Material Culture Unwritten: Quilting As A New Design Paradigm For Architecture

How do we find the same human connection to architecture as we do to quilts? How can we design to engage with spatial qualities, patterns, and comfort that quilts and quilting provides? What can quilting tell us about architecture; the social qualities, community involvement, sustainable and economical measures? This thesis proposal examines quilting as a new design paradigm for architecture. 


This research begins by exploring the construction and craft of quilt making and the technical processes of quilting as cultural artifact. The research explores how cultural artifact, specifically the quilt and the quilt making process, can be used to influence or be translated into a form of architectural process, detail, or system for urban/rural areas in extreme cold climates (areas that experience long winter conditions); the Canadian prairies and northern communities. This will be addressed by aiming to analyze and understand various technical and constructional processes in quilt making. Further, a part of this critical inquiry is drawing parallels of building construction to findings of technical and constructional processes in quilt making. 

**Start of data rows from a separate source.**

import Mathlib
import HarnessLib
import Summits.HubbardSuperconductivity.HubbardSuperconductivity.Theorems.KLProgrammeKLRegimeSplitCounterMap

/-!
# Route `KLProgramme` — child 2 (`CountertermP2 klPredsV7 klWindowC`) groundwork: a frame ASSEMBLED FROM CERTIFIED PIECES is admissible
# (`FrameGeometry` / `GeomConstants` / `FrameOK` from per-piece derivative bounds) — the STAGE SCHEME's self-map half
# (crux K3 `KLRegimeTwoPointLimit`, stmt-HubbardSuperconductivity-19937; seat p2, g4)

Why this abstraction (p2 g4 NOTES «child-2 proof architecture»; plan g10 rulings Δ11′/Δ13/Δ14).  In the V7 bundle the two-leg sizes are
TWO-TIER (`TwoLegSizesG`: orders `≤ 4` only for frames without structure finer than the scale), so child 2 cannot re-certify the coarse
pieces of a DEEP frame; it builds its frame ONCE, scale by scale, with FROZEN coarse pieces — `K^{(n)} = K^{(n-1)} + δ_n`, `δ_n` the
stage-`n` fixed point certified `C⁴` at stage `n` — and never re-evaluates them.  What the self-map step then needs is not
`frameGeometry_counterterm` (which is tied to the wholesale map `K ⊖ D_N(K)` and to the v1 pieces) but its ABSTRACT core: a frame whose
NEGATIVE is a finite sum of pieces `Kp n`, each with derivative bounds `bd j n`, has `FrameGeometry` with the summed bounds
(`frameGeometry_of_pieces`), hence `GeomConstants` on the covariance window when the sums are small (`geomConstants_of_pieces`), and IS
`FrameOK R U N μ` when moreover the per-piece bounds sit under the renormalisation package's allowances (`frameOK_of_pieces`).  Proofs only
(the pattern of `KLProgrammeKLRegimeSplitCounterMap`, abstracted); nothing is asserted about the model.
-/

noncomputable section

namespace Summit.HubbardSuperconductivity.HubbardSuperconductivity.Theorems.KLRegimeSplit

set_option linter.dupNamespace false -- summit = problem name (single-conjunct summit), D-0017

open Real Finset Literature.MathematicalPhysics.QuantumLattice Literature.Probability.LatticeModels
open Literature.MathematicalPhysics.QuantumLattice.FermiRG
open Summit.HubbardSuperconductivity.HubbardSuperconductivity.Theorems.DispersionFlow

/-- **A frame assembled from pieces has the summed geometry**: if `frameShift K = Σ_{n ≤ N} evalM (Kp n)` (i.e. `K = -Σ Kp n` as a
function) and every piece obeys `‖Dʲ (evalM (Kp n))‖ ≤ bd j n` for `j ≤ 2` with `bd ≥ 0`, then `K` satisfies `FrameGeometry` with
`a₀ = Σ_n bd 0 n`, `a₁ = Σ_n bd 1 n`, `A = b = Σ_n Σ_{j<3} bd j n`, on any tube `ē`. -/
theorem frameGeometry_of_pieces {K : TrigPolyC4v} {Kp : ℕ → TrigPolyC4v} {N : ℕ} {bd : ℕ → ℕ → ℝ} {μ : ℝ}
    (hbd : ∀ j n, 0 ≤ bd j n)
    (hsum : frameShift K = fun q => ∑ n ∈ range (N + 1), evalM (Kp n) q)
    (hS : ∀ n ≤ N, ∀ j ≤ 2, ∀ q : Momentum, ‖iteratedFDeriv ℝ j (evalM (Kp n)) q‖ ≤ bd j n) (ebar : ℝ) :
    FrameGeometry (∑ n ∈ range (N + 1), bd 0 n) (∑ n ∈ range (N + 1), bd 1 n)
      (∑ n ∈ range (N + 1), ∑ j ∈ range 3, bd j n) (∑ n ∈ range (N + 1), ∑ j ∈ range 3, bd j n) ebar μ K := by
  have hC : ∀ n, ContDiff ℝ 2 (evalM (Kp n)) := fun n => contDiff_evalM _
  have hD : ∀ j ≤ 2, ∀ q : Momentum,
      ‖iteratedFDeriv ℝ j (frameShift K) q‖ ≤ ∑ n ∈ range (N + 1), bd j n := by
    intro j hj q
    rw [hsum, iteratedFDeriv_fun_sum_apply fun n _ => (contDiff_evalM _).contDiffAt]
    refine (norm_sum_le _ _).trans (sum_le_sum fun n hn => ?_)
    exact hS n (Nat.lt_succ_iff.mp (mem_range.mp hn)) j hj q
  have hsingle : ∀ j < 3, ∑ n ∈ range (N + 1), bd j n ≤ ∑ n ∈ range (N + 1), ∑ j ∈ range 3, bd j n := fun j hj =>
    sum_le_sum fun n _ => single_le_sum (f := fun j => bd j n) (fun i _ => hbd i n) (mem_range.mpr hj)
  refine ⟨?_, ?_, ?_, ?_, ?_⟩
  · rw [hsum]; exact ContDiff.sum fun n _ => hC n
  · intro p
    have h := hD 0 (by norm_num) p
    rwa [norm_iteratedFDeriv_zero, Real.norm_eq_abs] at h
  · intro p
    have h := hD 1 (by norm_num) p
    rwa [norm_iteratedFDeriv_one] at h
  · intro p j hj
    exact (hD j hj p).trans (hsingle j (by omega))
  · intro p _ t _
    have h2 := (hD 2 le_rfl p).trans (hsingle 2 (by norm_num))
    have hq := abs_fderiv_fderiv_le (frameShift K) p t t
    rw [← hessQuad_eq_fderiv_fderiv] at hq
    have ht : 0 ≤ ‖t‖ * ‖t‖ := by positivity
    have := (abs_le.mp (hq.trans (by nlinarith [h2, ht] :
      ‖iteratedFDeriv ℝ 2 (frameShift K) p‖ * ‖t‖ * ‖t‖ ≤
        (∑ n ∈ range (N + 1), ∑ j ∈ range 3, bd j n) * ‖t‖ ^ 2))).1
    linarith

/-- **… hence `GeomConstants` on the covariance window** when the summed piece bounds are small
(`Σ bd 0 ≤ 3/80`, `Σ bd 1 ≤ 1/2000`, `Σ Σ_{j<3} bd ≤ 1/100`). -/
theorem geomConstants_of_pieces {K : TrigPolyC4v} {Kp : ℕ → TrigPolyC4v} {N : ℕ} {bd : ℕ → ℕ → ℝ} {μ : ℝ}
    (hμ : μ ∈ Set.Icc (-1.05 : ℝ) (-0.15)) (hbd : ∀ j n, 0 ≤ bd j n)
    (hsum : frameShift K = fun q => ∑ n ∈ range (N + 1), evalM (Kp n) q)
    (hS : ∀ n ≤ N, ∀ j ≤ 2, ∀ q : Momentum, ‖iteratedFDeriv ℝ j (evalM (Kp n)) q‖ ≤ bd j n)
    (h0 : ∑ n ∈ range (N + 1), bd 0 n ≤ 3 / 80) (h1 : ∑ n ∈ range (N + 1), bd 1 n ≤ 1 / 2000)
    (h2 : ∑ n ∈ range (N + 1), ∑ j ∈ range 3, bd j n ≤ 1 / 100) :
    GeomConstants (frameLevel μ K) 7 (3 / 80) (1 / 2) (3 / 200) :=
  geomConstants_frameLevel_covWindow hμ (frameGeometry_of_pieces hbd hsum hS (3 / 40)) le_rfl h0
    (sum_nonneg fun n _ => hbd 1 n) h1 (h2.trans (by norm_num)) h2

/-- **A frame assembled from certified pieces IS admissible** (`FrameOK R U N μ K`): on the covariance window, if `K = -Σ_{n ≤ N} Kp n`
(as functions on `Fin 2 → ℝ`), the pieces obey the ALLOWANCES `‖Dʲ (evalM (Kp n))‖ ≤ R.Gfr j · uPow j U · 4^{(j-2)n}` for `j ≤ 4`
(what the stage scheme certifies once per stage from `TwoLegSizesG`'s second tier), and the orders `≤ 2` of those allowances sum small,
then `K` is in `FrameOK` with the pieces `0 ⊖ Kp n`. -/
theorem frameOK_of_pieces {R : RenConsts} (hR : ∀ j, 0 ≤ R.Gfr j) {U μ : ℝ} {K : TrigPolyC4v} {Kp : ℕ → TrigPolyC4v} {N : ℕ}
    (hμ : μ ∈ Set.Icc (-1.05 : ℝ) (-0.15))
    (hsumE : ∀ p : Fin 2 → ℝ, K.eval p = ∑ n ∈ range (N + 1), (fsub 0 (Kp n)).eval p)
    (hS : ∀ n ≤ N, ∀ j ≤ 4, ∀ q : Momentum,
      ‖iteratedFDeriv ℝ j (evalM (Kp n)) q‖ ≤ R.Gfr j * uPow j U * (4 : ℝ) ^ (((j : ℤ) - 2) * n))
    (h0 : ∑ n ∈ range (N + 1), R.Gfr 0 * uPow 0 U * (4 : ℝ) ^ (((0 : ℤ) - 2) * n) ≤ 3 / 80)
    (h1 : ∑ n ∈ range (N + 1), R.Gfr 1 * uPow 1 U * (4 : ℝ) ^ (((1 : ℤ) - 2) * n) ≤ 1 / 2000)
    (h2 : ∑ n ∈ range (N + 1), ∑ j ∈ range 3, R.Gfr j * uPow j U * (4 : ℝ) ^ (((j : ℤ) - 2) * n) ≤ 1 / 100) :
    FrameOK R U N μ K := by
  set bd : ℕ → ℕ → ℝ := fun j n => R.Gfr j * uPow j U * (4 : ℝ) ^ (((j : ℤ) - 2) * n) with hbd_def
  have hbd : ∀ j n, 0 ≤ bd j n := fun j n =>
    mul_nonneg (mul_nonneg (hR j) (uPow_nonneg j U)) (zpow_nonneg (by norm_num) _)
  -- the shift of `K` is the sum of the pieces
  have hsum : frameShift K = fun q => ∑ n ∈ range (N + 1), evalM (Kp n) q := by
    funext q
    show -evalM K q = _
    rw [evalM_apply, hsumE]
    simp only [eval_fsub, TrigPolyC4v.eval_zero, zero_sub, sum_neg_distrib, neg_neg]
    rfl
  refine ⟨geomConstants_of_pieces hμ hbd hsum (fun n hn j hj q => hS n hn j (hj.trans (by norm_num)) q) h0 h1 h2,
    fun n => fsub 0 (Kp n), hsumE, fun n hn j hj q => ?_⟩
  rw [evalM_fsub_zero, iteratedFDeriv_neg_apply, norm_neg]
  exact hS n hn j hj q

end Summit.HubbardSuperconductivity.HubbardSuperconductivity.Theorems.KLRegimeSplit

end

Quilt is identified as a multi-layered textile, a sewing technique, and a fine art. Historically, quilt making was solely for practicality, to keep our homes and bodies warm.1  “The basic construction of using layers of material with or without padding between them has been a form of protection and insulation for the human body and a covering of protection for both beds and floors for thousands of years.”2  Modern day quilt making still holds these same functions, however it has transitioned from a practical necessity to a decor item and/or fashion statement. Quilting is an art form much like architecture. Both of which contain various typologies, methods, and characteristics that have direct and indirect relations; literal and metaphorical relations.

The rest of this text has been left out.